> **Problem description**: Please return the lines below verbatim, beginning at the one that has "any number of" and stopping after the one that has "(hL : ∀ x, (homogeneouslyPinnedChain", and add no other lines.

> **Data to examine**:
/-- **The Hairer–Mattingly chain: Theorem 5.6 ⇒ the hypothesis of Proposition 5.1.** For `k ≥ 1`,
any number of sites and any bath temperatures: if `𝒱 ∈ C²` satisfies the drift bound
`L𝒱 ≤ C - cH^{α'}` of HM 2009 Thm 5.6 (`c, α' > 0`), then all superlevel sets `{L𝒱 ≥ R}` are
compact — by the coercivity of the Hairer–Mattingly energy. [cite: HairerMattingly2009, Thm 5.6 (proof) and Prop 5.1] -/
theorem homogeneouslyPinnedChain_isCompact_setOf_le_generator {k : ℝ} (hk : 1 ≤ k) (γ : ℝ) (N : ℕ)
    (T_L T_R : ℝ) {𝒱 : PhaseSpace N → ℝ} (h𝒱 : ContDiff ℝ 2 𝒱) {c C α' : ℝ} (hc : 0 < c)
    (hα : 0 < α')
    (hL : ∀ x, (homogeneouslyPinnedChain k γ).generator N T_L T_R 𝒱 x ≤
      C - c * (homogeneouslyPinnedChain k γ).hamiltonian N x ^ α') (R : ℝ) :
    IsCompact {x | R ≤ (homogeneouslyPinnedChain k γ).generator N T_L T_R 𝒱 x} :=
  (homogeneouslyPinnedChain k γ).isCompact_setOf_le_generator (homogeneouslyPinnedChain_contDiff_U hk γ)
    ((homogeneouslyPinnedChain_contDiff_V k γ).of_le le_top)
    (homogeneouslyPinnedChain_hamiltonian_nonneg (by linarith) γ N)
    (homogeneouslyPinnedChain_isCompact_setOf_hamiltonian_le (by linarith) γ N) T_L T_R h𝒱 hc hα hL R

end Literature.Barriers.AtomisticToContinuum.HeatConduction

end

> **Completed exercise**:
any number of sites and any bath temperatures: if `𝒱 ∈ C²` satisfies the drift bound
`L𝒱 ≤ C - cH^{α'}` of HM 2009 Thm 5.6 (`c, α' > 0`), then all superlevel sets `{L𝒱 ≥ R}` are
compact — by the coercivity of the Hairer–Mattingly energy. [cite: HairerMattingly2009, Thm 5.6 (proof) and Prop 5.1] -/
theorem homogeneouslyPinnedChain_isCompact_setOf_le_generator {k : ℝ} (hk : 1 ≤ k) (γ : ℝ) (N : ℕ)
    (T_L T_R : ℝ) {𝒱 : PhaseSpace N → ℝ} (h𝒱 : ContDiff ℝ 2 𝒱) {c C α' : ℝ} (hc : 0 < c)
    (hα : 0 < α')
    (hL : ∀ x, (homogeneouslyPinnedChain k γ).generator N T_L T_R 𝒱 x ≤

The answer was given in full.